What the task requires: From the entries below, copy every line where the string "tables" appears.

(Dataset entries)
----

import Mathlib
import Summits.Ventures.PercRepro2.PMK5Deg3Kernel
import Summits.Ventures.PercRepro2.PMK5Deg4Kernel
import Summits.Ventures.PercRepro2.PMK5Deg4Kernel5
import Summits.Ventures.PercRepro2.PMK5Deg4LitsOA1A2U0

/-!
# The table literals of the quadruple `(0, 1, 2, 3)`, five sliced edges, and their kernel certification, part 1 of 0–4
(blind cell PercRepro2, mine-2 g29; the degree-4 rung, `PMK5Deg4Kernel5.lean`)

`Loa1a2u i a b c d e` is the `512`-bit vector of the `i`-th of the nineteen tables of `K₅ + {a₃0, a₃1, a₃2, a₃3}` restricted to
the edges `9 ↦ a`, `10 ↦ b`, `11 ↦ c`, `12 ↦ d`, `13 ↦ e` (bit `idx2 ω` = the table at `ext5 ω a b c d e`), generated by
mining/mine-2/code/g29/lits5.c.  **`litOK_oa1a2u : LitOK 0 1 2 3 Loa1a2u`** (part 4) certifies all `608` literals against the
tables in the kernel (`lit_oa1a2u_fffff`, …, `lit_oa1a2u_ttttt`: one `decide +kernel` per restriction, the bit tree `bits9` evaluated on
the `512` nine-edge configurations of each; part 0 = the literals (statement-only), parts 1–4 = eight certifications each).  The `1024` slice certificates `CertS Loa1a2u j₁ … j₅` are
`PMK5Deg4CertsOA1A2U*.lean`.
-/

namespace Summit.Ventures.PercRepro2

namespace Deg4

namespace Five

set_option maxHeartbeats 0 in
set_option maxRecDepth 100000 in
/-- The literals of the restriction `fffff` are the bit vectors of the restricted tables. -/
theorem lit_oa1a2u_fffff : ∀ i : Fin 19, Loa1a2u i false false false false false = bits9 (res5 (tab 0 1 2 3 i) false false false false false) := by
  decide +kernel

set_option maxHeartbeats 0 in
set_option maxRecDepth 100000 in
/-- The literals of the restriction `tffff` are the bit vectors of the restricted tables. -/
theorem lit_oa1a2u_tffff : ∀ i : Fin 19, Loa1a2u i true false false false false = bits9 (res5 (tab 0 1 2 3 i) true false false false false) := by
  decide +kernel

set_option maxHeartbeats 0 in
set_option maxRecDepth 100000 in
/-- The literals of the restriction `ftfff` are the bit vectors of the restricted tables. -/
theorem lit_oa1a2u_ftfff : ∀ i : Fin 19, Loa1a2u i false true false false false = bits9 (res5 (tab 0 1 2 3 i) false true false false false) := by
  decide +kernel

set_option maxHeartbeats 0 in
set_option maxRecDepth 100000 in
/-- The literals of the restriction `ttfff` are the bit vectors of the restricted tables. -/
theorem lit_oa1a2u_ttfff : ∀ i : Fin 19, Loa1a2u i true true false false false = bits9 (res5 (tab 0 1 2 3 i) true true false false false) := by
  decide +kernel

set_option maxHeartbeats 0 in
set_option maxRecDepth 100000 in
/-- The literals of the restriction `fftff` are the bit vectors of the restricted tables. -/
theorem lit_oa1a2u_fftff : ∀ i : Fin 19, Loa1a2u i false false true false false = bits9 (res5 (tab 0 1 2 3 i) false false true false false) := by
  decide +kernel

set_option maxHeartbeats 0 in
set_option maxRecDepth 100000 in
/-- The literals of the restriction `tftff` are the bit vectors of the restricted tables. -/
theorem lit_oa1a2u_tftff : ∀ i : Fin 19, Loa1a2u i true false true false false = bits9 (res5 (tab 0 1 2 3 i) true false true false false) := by
  decide +kernel

set_option maxHeartbeats 0 in
set_option maxRecDepth 100000 in
/-- The literals of the restriction `fttff` are the bit vectors of the restricted tables. -/
theorem lit_oa1a2u_fttff : ∀ i : Fin 19, Loa1a2u i false true true false false = bits9 (res5 (tab 0 1 2 3 i) false true true false false) := by
  decide +kernel

set_option maxHeartbeats 0 in
set_option maxRecDepth 100000 in
/-- The literals of the restriction `tttff` are the bit vectors of the restricted tables. -/
theorem lit_oa1a2u_tttff : ∀ i : Fin 19, Loa1a2u i true true true false false = bits9 (res5 (tab 0 1 2 3 i) true true true false false) := by
  decide +kernel


end Five

end Deg4

end Summit.Ventures.PercRepro2
/-- **EXIT AND RETURN NEED `2m` STEPS** — *"any path must start in □, exit □^*, and then return to □. Thus the minimum
number of steps is approximately 2[r_{k+1}]"*: with a symmetric block pseudo-distance, junction range `ℓ`, and `U`
containing the cubes of every block within `ℓ(m − 1)` of `S₀` and of `S₀′`, a walk of fewer than `2m` steps that starts
in `S₀`, ENDS in `S₀′` and has cubes outside `U` has `G_{k,ω} = 0`. [cite: Dimock2013BalabanII, Lemma stem proof (arXiv:1212.5562v2 TeX L3484–3486); Lemma r6 proof L3588–3590] -/
theorem hexit_two_sided (hd0 : ∀ a, ρ a a = 0) (hsymm : ∀ a b, ρ a b = ρ b a)
    (htri : ∀ a b c, ρ a c ≤ ρ a b + ρ b c) (hjunc : ∀ z z', ℓ < ρ z z' → H z * Kz A H z' = 0)
    (hU : ∀ z₀ ∈ S₀, ∀ z, ρ z₀ z ≤ ℓ * (m - 1) → cubes z ⊆ U)
    (hU' : ∀ z₁ ∈ S₀', ∀ z, ρ z₁ z ≤ ℓ * (m - 1) → cubes z ⊆ U) :
    ∀ n, n < 2 * m → ∀ z₀ ∈ S₀, ∀ ω : Fin n → Z, lastBlock z₀ ω ∈ S₀' →
      ¬ Xω cubes ω ⊆ U → walkTerm A H G z₀ ω = 0 := by
  intro n hn z₀ hz₀ ω hlast hX
  by_contra hne
  -- a block of the walk whose cubes leave `U`
  obtain ⟨b, hbX, hbU⟩ := Finset.not_subset.1 hX
  obtain ⟨⟨j, hj⟩, hjb⟩ := mem_Xω.1 hbX
  -- it is far from the start …
  have hfar₀ : ℓ * (m - 1) < ρ z₀ (ω ⟨j, hj⟩) := by
    by_contra hle
    exact hbU (hU z₀ hz₀ _ (not_lt.1 hle) hjb)
  have hout : ρ z₀ (ω ⟨j, hj⟩) ≤ ℓ * (j + 1) := rho_le_of_walkTerm_ne_zero htri hjunc z₀ ω hne j hj
  -- … and far from the end
  have hn0 : 0 < n := by omega
  have hlast' : lastBlock z₀ ω = ω ⟨n - 1, by omega⟩ := by unfold lastBlock; rw [dif_pos hn0]
  have hfar₁ : ℓ * (m - 1) < ρ (ω ⟨n - 1, by omega⟩) (ω ⟨j, hj⟩) := by
    by_contra hle
    exact hbU (hU' _ (hlast' ▸ hlast) _ (not_lt.1 hle) hjb)
  have hback : ρ (ω ⟨j, hj⟩) (ω ⟨j + (n - 1 - j), by omega⟩) ≤ ℓ * (n - 1 - j) :=
    rho_step_le_of_walkTerm_ne_zero hd0 htri hjunc z₀ ω hne (n - 1 - j) j hj (by omega)
  have e3 : (⟨j + (n - 1 - j), by omega⟩ : Fin n) = ⟨n - 1, by omega⟩ := by ext; simp; omega
  rw [e3, hsymm] at hback
  -- `m ≤ j + 1` and `m ≤ n − 1 − j`, so `2m ≤ n`
  have h1 : m - 1 < j + 1 := lt_of_mul_lt_mul_left (hfar₀.trans_le hout) (Nat.zero_le ℓ)
  have h2 : m - 1 < n - 1 - j := lt_of_mul_lt_mul_left (hfar₁.trans_le hback) (Nat.zero_le ℓ)
  omega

----

Written response:
`Loa1a2u i a b c d e` is the `512`-bit vector of the `i`-th of the nineteen tables of `K₅ + {a₃0, a₃1, a₃2, a₃3}` restricted to
tables in the kernel (`lit_oa1a2u_fffff`, …, `lit_oa1a2u_ttttt`: one `decide +kernel` per restriction, the bit tree `bits9` evaluated on
/-- The literals of the restriction `fffff` are the bit vectors of the restricted tables. -/
/-- The literals of the restriction `tffff` are the bit vectors of the restricted tables. -/
/-- The literals of the restriction `ftfff` are the bit vectors of the restricted tables. -/
/-- The literals of the restriction `ttfff` are the bit vectors of the restricted tables. -/
/-- The literals of the restriction `fftff` are the bit vectors of the restricted tables. -/
/-- The literals of the restriction `tftff` are the bit vectors of the restricted tables. -/
/-- The literals of the restriction `fttff` are the bit vectors of the restricted tables. -/
/-- The literals of the restriction `tttff` are the bit vectors of the restricted tables. -/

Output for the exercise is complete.